В фойе толпилась литературная братия, стекавшаяся из гастрономических и развлекательных помещений писательского клуба. Кое с кем я был знаком по переводческой секции, по толканиям в редакционных прихожих, и, в особенности, я обзавелся многими шапочными знакомствами после премьеры татарской пьесы, песни из которой временно приобрели популярность шлягеров, которые записывались на магнитофонные ленты и коллективно прослушивались в кухонных компаниях кукиш-карманщиков. Я направился в бар. По случаю вечера журнала «Дружба народов» в баре было многолюдно. Мне повезло. Я увидел пустующий табурет между одинокой молодой женщиной, повернутой ко мне спиной, и парой литераторов, толкующих о каких-то редакционных сплетнях так увлеченно, что мой вопрос, свободно ли место, остался без ответа. Молодую женщину, склоненную над коктейлем, я не решился побеспокоить, настолько она была погружена в свои раздумья. Но как только я разместился на своем табурете, как петух на шестке, и заказал мой любимый коктейль, составленный из водки и апельсинового сока, молодая женщина подняла лицо от стакана и обратилась ко мне: «Наконец-то мы встретились, Даня.

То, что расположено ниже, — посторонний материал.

import Mathlib
import Literature.MathematicalPhysics.QuantumFieldTheory.YangMillsOS
import Literature.MathematicalPhysics.QuantumFieldTheory.WilsonTransferKernel
import HarnessLib

/-!
# Route `BalabanLadder`, crux `IR` (stmt-QuantumFields-19354): vocabulary of the FLUX-CODE BLINDNESS reduction

Route-posited objects (D-0016 `<Route><Crux>Defs` file) of the crux-idea card
`Summits/QuantumFields/YangMills/Cruxes/IR/Ideas/ym19354-5-flux-code-blindness.md` (seat `ym-cruxidea-19354-5`, gen 3;
sketch of record `Sketch-g3.lean` rev 3, sha16 `c463f541daed4b01`, evidence #48 on stmt-QuantumFields-19354), landed as
helper modules at the route owner's ruling R34 (ym-beyond-p2 g25, 2026-08-27): «the sorry-free reduction
`IR_of_lightCodePincer : LightCodePincerInputs → …BalabanLadder.IR` may land as helper modules, `--supports
stmt-QuantumFields-19354`; split `CodeTrace` ∕ pincer; no local copies of tree defs».  This module holds ONLY the
definitions; the proofs live in `BalabanLadderIRLightCodeFrame` (frame ∕ residual ∕ trace algebra),
`BalabanLadderIRLightCodeTraceCluster` (the `q`-level trace clustering), `BalabanLadderIRLightCodePincer` (lattice seams
and `IR_of_lightCodePincer`) and `BalabanLadderIRLightCodeBlindness` (abstract blindness ∕ necessity ∕ W-currency lemmas).

CONTENT (card §Mechanism).  The transfer-matrix (reflection-positivity) reading of the infrared leg `GapInUnits` at
`π₁(G) ≠ 1` is a statement about a LIGHT SPECTRAL SUBSPACE of dimension `q + 1 ≤ |π₁(G)|³` (vacuum + flux vacua):
uniform exponential clustering of the periodic torus state holds (modulo bookkeeping) iff
* SECTOR-RESOLVED COLD PRESSURE — the thermal trace ABOVE the light multiplet is cold:
  `tr T^m − Σ_{k ≤ q} θ_k^m ≤ C₀ V e^{−μ m}` (Wilson's bet per flux sector; `q = 0` is the landed cold-pressure clause (ii) of
  `Theorems.WeakCouplingHypercubicLimit.TraceNormColdPressure.abs_latticeConnectedCorr_le_of_coldPressure`), and
* the light multiplet is a CODE for local observables (Knill–Laflamme shape): on the light frame every block observable is
  `⟨Ω, A Ω⟩ · θ_k^w` on the diagonal and `0` off it, up to `εc ≤ e^{−μ S}` — the flux vacua are locally indistinguishable
  and local observables neither create nor destroy global flux.

* §1 finite LIGHT-CODE TRANSFER MODELS on `ℝ^d` (the level of the tree's `stub_transferRepresentation` ∕ `stub_traceCluster`):
  `Euc`, the trace `tr'`, `modelCorr` (the normalised connected transfer trace — verbatim the expression of
  `stub_transferRepresentation`), `secExcess` (SECTOR-RESOLVED trace excess), `LightCodeModel`.
* §2 the `CodeTrace` engine's operators: frame projection `frameProj`, weighted frame operator `framePow`, residual `resid`.
* §3 lattice level: the per-`β` certificate `LightCodeCertificateAt r β Q μ wd` and the order-free W-currency
  `LightMultipletPressureAt r β Q μ` (cold pressure MODULO a light multiplet; `Q = 0` ⟺ the landed clause).  The
  hypothesis bundle `LightCodePincerInputs` of the composition `IR_of_lightCodePincer` lives in
  `BalabanLadderIRLightCodePincerDefs` (it needs the `DlrCollarTransfer` vocabulary `Q2` of the crux `IR`, i.e. the
  cone of route file `LangevinControlUV`; this module stays route-independent: Mathlib + Literature imports only).

NOTHING here is asserted and nothing is a literature fact: every `def … : Prop` is a line statement that the proof
modules consume or relate (the producers of the certificate at weak coupling — coarse flux-sector quasi-conservation,
sector-mean blindness of the cover's twisted free energy, sector cold pressure — are NOT typed; card §What it needs).
HONEST FRAMING: vocabulary of a conditional reduction inside a conditional chain; not a gap claim.

Refs: card `ym19354-5-flux-code-blindness` (tree); 't Hooft, Nucl. Phys. B153 (1979) (flux sectors, twisted partition
functions); Greensite, *An Introduction to the Confinement Problem* (2011) (4.47); Knill–Laflamme, Phys. Rev. A 55 (1997)
(code condition — the SHAPE only); Osterwalder–Seiler, Ann. Phys. 110 (1978) §§2–3 (transfer matrix, `traceExcess`,
`latticeConnectedCorr`); the `q = 0` twins `Theorems/PencilRigidityWeakCouplingHypercubicLimit{StubTraceCluster,
ColdPressureClustering}.lean`.
-/

set_option autoImplicit false

noncomputable section

open scoped BigOperators InnerProductSpace
open InnerProductSpace
open Literature.MathematicalPhysics.QuantumFieldTheory Literature.MathematicalPhysics.QuantumLattice

namespace Summit.QuantumFields.YangMills.Cruxes.IR.FluxCodeBlindness

/-! ## §1 Finite light-code transfer models -/

/-- The model state space `ℝ^d` with its Euclidean inner product (the tree's transfer representations are anonymous
finite models on `EuclideanSpace ℝ (Fin d)`, cf. `stub_transferRepresentation`). -/
abbrev Euc (d : ℕ) : Type := EuclideanSpace ℝ (Fin d)

/-- Trace of a continuous linear endomorphism of a real inner product space (as a linear map; used on the
finite-dimensional models `Euc d`, where it is the matrix trace). -/
def tr' {E : Type*} [NormedAddCommGroup E] [InnerProductSpace ℝ E] (M : E →L[ℝ] E) : ℝ :=
  LinearMap.trace ℝ E (M : E →ₗ[ℝ] E)

/-- The normalised connected transfer trace of a model `(T, Ao, Bo)` for torus period `2S+1`, separation `n`, block
width `w`: `tr(T^{2S+1−n−w} A T^{n−w} B)/tr T^{2S+1} − (tr(T^{2S+1−w} A)/tr T^{2S+1})·(tr(T^{2S+1−w} B)/tr T^{2S+1})` —
verbatim the expression of the tree's `stub_transferRepresentation` (ℕ-subtraction in the exponents is harmless: the
consumers assume `w < n ≤ S`, `2w ≤ S`). -/
def modelCorr {d : ℕ} (T Ao Bo : Euc d →L[ℝ] Euc d) (S n w : ℕ) : ℝ :=
  tr' (T ^ (2 * S + 1 - n - w) * Ao * T ^ (n - w) * Bo) / tr' (T ^ (2 * S + 1)) -
    tr' (T ^ (2 * S + 1 - w) * Ao) / tr' (T ^ (2 * S + 1)) *
      (tr' (T ^ (2 * S + 1 - w) * Bo) / tr' (T ^ (2 * S + 1)))

/-- SECTOR-RESOLVED trace excess of a model above a light frame with eigenvalues `θ`: `tr T^m − Σ_k θ_k^m`
(for `q = 0`, `θ 0 = 1` this is the landed `tr T^m − 1`, see `secExcess_rank_zero`). -/
def secExcess {d q : ℕ} (T : Euc d →L[ℝ] Euc d) (θ : Fin (q + 1) → ℝ) (m : ℕ) : ℝ :=
  tr' (T ^ m) - ∑ k : Fin (q + 1), θ k ^ m

/-- **Light-code model.**  `T` positive; `e` an orthonormal LIGHT FRAME of `q+1` eigenvectors (`e 0` = the vacuum,
`θ 0 = 1`, all `θ_k ∈ [0,1]`); contraction by `ρ` on the orthocomplement of the frame; and the CODE bounds: on the frame
each block observable is `⟨e 0, A e 0⟩ · θ_k^w` on the diagonal and `0` off it, up to `εc` (Knill–Laflamme shape). -/
def LightCodeModel {d q : ℕ} (T Ao Bo : Euc d →L[ℝ] Euc d) (e : Fin (q + 1) → Euc d) (θ : Fin (q + 1) → ℝ)
    (ρ εc : ℝ) (w : ℕ) : Prop :=
  T.IsPositive ∧ Orthonormal ℝ e ∧ (∀ k, T (e k) = θ k • e k) ∧ θ 0 = 1 ∧ (∀ k, 0 ≤ θ k ∧ θ k ≤ 1) ∧
    (∀ v : Euc d, (∀ k, inner ℝ (e k) v = 0) → ‖T v‖ ≤ ρ * ‖v‖) ∧
    (∀ k l, |inner ℝ (e k) (Ao (e l)) - (if k = l then inner ℝ (e 0) (Ao (e 0)) * θ k ^ w else 0)| ≤ εc) ∧
    (∀ k l, |inner ℝ (e k) (Bo (e l)) - (if k = l then inner ℝ (e 0) (Bo (e 0)) * θ k ^ w else 0)| ≤ εc)

/-! ## §2 The `CodeTrace` engine's operators (finite-dimensional linear algebra) -/

namespace CodeTrace

variable {E : Type*} [NormedAddCommGroup E] [InnerProductSpace ℝ E] {q : ℕ}

/-- Frame projection `P = Σ_k |e_k⟩⟨e_k|` of a finite frame `e`. -/
def frameProj (e : Fin (q + 1) → E) : E →L[ℝ] E := ∑ k, (rankOne ℝ (e k) (e k) : E →L[ℝ] E)

/-- Weighted frame operator `P_m = Σ_k θ_k^m |e_k⟩⟨e_k|` (the light multiplet's free propagation for `m` steps). -/
def framePow (e : Fin (q + 1) → E) (θ : Fin (q + 1) → ℝ) (m : ℕ) : E →L[ℝ] E :=
  ∑ k, θ k ^ m • (rankOne ℝ (e k) (e k) : E →L[ℝ] E)

/-- The residual `R_m = T^m − P_m` of the transfer power off the light frame (positive, of norm `≤ ρ^m`, with
`tr R_m = secExcess` — `BalabanLadderIRLightCodeFrame`). -/
def resid (T : E →L[ℝ] E) (e : Fin (q + 1) → E) (θ : Fin (q + 1) → ℝ) (m : ℕ) : E →L[ℝ] E :=
  T ^ m - framePow e θ m

end CodeTrace

/-! ## §3 Lattice level: the certificate and the W-currency -/

section Lattice

variable {G : Type} [Group G] [TopologicalSpace G] [IsTopologicalGroup G] [CompactSpace G]
  [MeasurableSpace G] [BorelSpace G]

/-- **Light-code certificate at coupling `β`** with light rank `≤ Q`, rate `μ` (lattice units) and width map `wd`
(the block width of the transfer representation of a species pair — β-INDEPENDENT, as in `stub_transferRepresentation`):
a size threshold `L` and a sector cold-pressure constant `C₀`, uniform in the species, beyond which every bounded species
pair is `δ`-represented (every `δ > 0`) by a light-code model with contraction `e^{−μ}`, code error `e^{−μ S}` and sector
trace excesses `≤ C₀ (2S+1)³ e^{−μ m}` in the cold range `S + 1 ≤ 2m`. -/
def LightCodeCertificateAt (r : LatticeRep G) (β : ℝ) (Q : ℕ) (μ : ℝ)
    (wd : YMSpecies G → YMSpecies G → ℕ) : Prop :=
  ∃ C₀ : ℝ, 0 ≤ C₀ ∧ ∃ L : ℕ, ∀ (A B : YMSpecies G) (CA CB : ℝ), (∀ U, |A.F U| ≤ CA) → (∀ U, |B.F U| ≤ CB) →
    ∀ S n : ℕ, L ≤ S → n ≤ S → wd A B < n → 2 * wd A B ≤ S → ∀ δ : ℝ, 0 < δ →
      ∃ (d q : ℕ) (T Ao Bo : Euc d →L[ℝ] Euc d) (e : Fin (q + 1) → Euc d) (θ : Fin (q + 1) → ℝ),
        q ≤ Q ∧ LightCodeModel T Ao Bo e θ (Real.exp (-μ)) (Real.exp (-(μ * S))) (wd A B) ∧ ‖Ao‖ ≤ CA ∧ ‖Bo‖ ≤ CB ∧
        (∀ m : ℕ, S + 1 ≤ 2 * m → secExcess T θ m ≤ C₀ * ((2 * S + 1 : ℕ) : ℝ) ^ 3 * Real.exp (-(μ * m))) ∧
        |latticeConnectedCorr r.ρ β (2 * S + 1) A.F B.F n - modelCorr T Ao Bo S n (wd A B)| ≤ δ

/-- **Cold pressure modulo a light multiplet of rank `Q`** at coupling `β`, rate `μ` — the order-free, species-free,
boundary-free (W)-currency in terms of the landed `traceExcess` ('t Hooft's picture of the cold periodic torus at
`π₁(G) ≠ 1`: `Z_β(m × (2S+1)³)/λ₊^m = 1 + Σ_{k<Q} θ_k^m + O(C₀ (2S+1)³ e^{−μ m})`): for `S ≥ L` there are `Q` numbers
`θ_k ∈ [0,1]` (the light levels of the `(2S+1)³` torus, vacuum excluded) such that for all cold extents `m+2 ≥ (S+1)/2`
the trace excess minus the light multiplet is `≤ C₀ (2S+1)³ e^{−μ (m+2)}`.  `Q = 0` is VERBATIM the cold-pressure clause
(`lightMultipletPressureAt_zero_iff` in `BalabanLadderIRLightCodeBlindness`). -/
def LightMultipletPressureAt (r : LatticeRep G) (β : ℝ) (Q : ℕ) (μ : ℝ) : Prop :=
  ∃ C₀ : ℝ, 0 ≤ C₀ ∧ ∃ L : ℕ, ∀ S : ℕ, L ≤ S →
    ∃ θ : Fin Q → ℝ, (∀ k, 0 ≤ θ k ∧ θ k ≤ 1) ∧
      ∀ m : ℕ, S + 1 ≤ 2 * (m + 2) →
        traceExcess r.ρ β (2 * S + 1) (m + 2) - ∑ k, θ k ^ (m + 2) ≤
          C₀ * ((2 * S + 1 : ℕ) : ℝ) ^ 3 * Real.exp (-(μ * ((m + 2 : ℕ) : ℝ)))

end Lattice

end Summit.QuantumFields.YangMills.Cruxes.IR.FluxCodeBlindness

end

Вы звонили, конечно, и, конечно, не застали меня, а передавать привет через Сашу не решились, правда?» — сказала она и засмеялась чуть грустно. «Инга, поверьте! Я хотел звонить тысячу раз. И даже сегодня. Жизнь замотала. Правда, я хотел звонить много раз, но не получалось. Да и не верю телефонным звонкам, а верю непредвиденным встречам». «Я тоже. В самом деле, мы встретились в третий раз. В Михалково, на Патриарших прудах и сегодня. Это судьба дала нам третий шанс», — сказала Инга и засмеялась с грустинкой, придававшей ее голосу едва заметный надлом. Я как будто бы не слышал ни третьего шанса, ни надлома в голосе. Я все время думал о моем разговоре с Настенькой. Надеялся и не верил, что освобожусь от нее. Потому что обещание (или угроза?) уйти от меня шло вслед за признаниями в любви, а, следовательно, желанием остаться со мной, у меня. Наверно, Инге нужно было выговориться, и я оказался ко времени и к месту. Почти так же, как на даче в Михалково, а потом на Патриарших прудах, когда она рассказала о себе и Саше.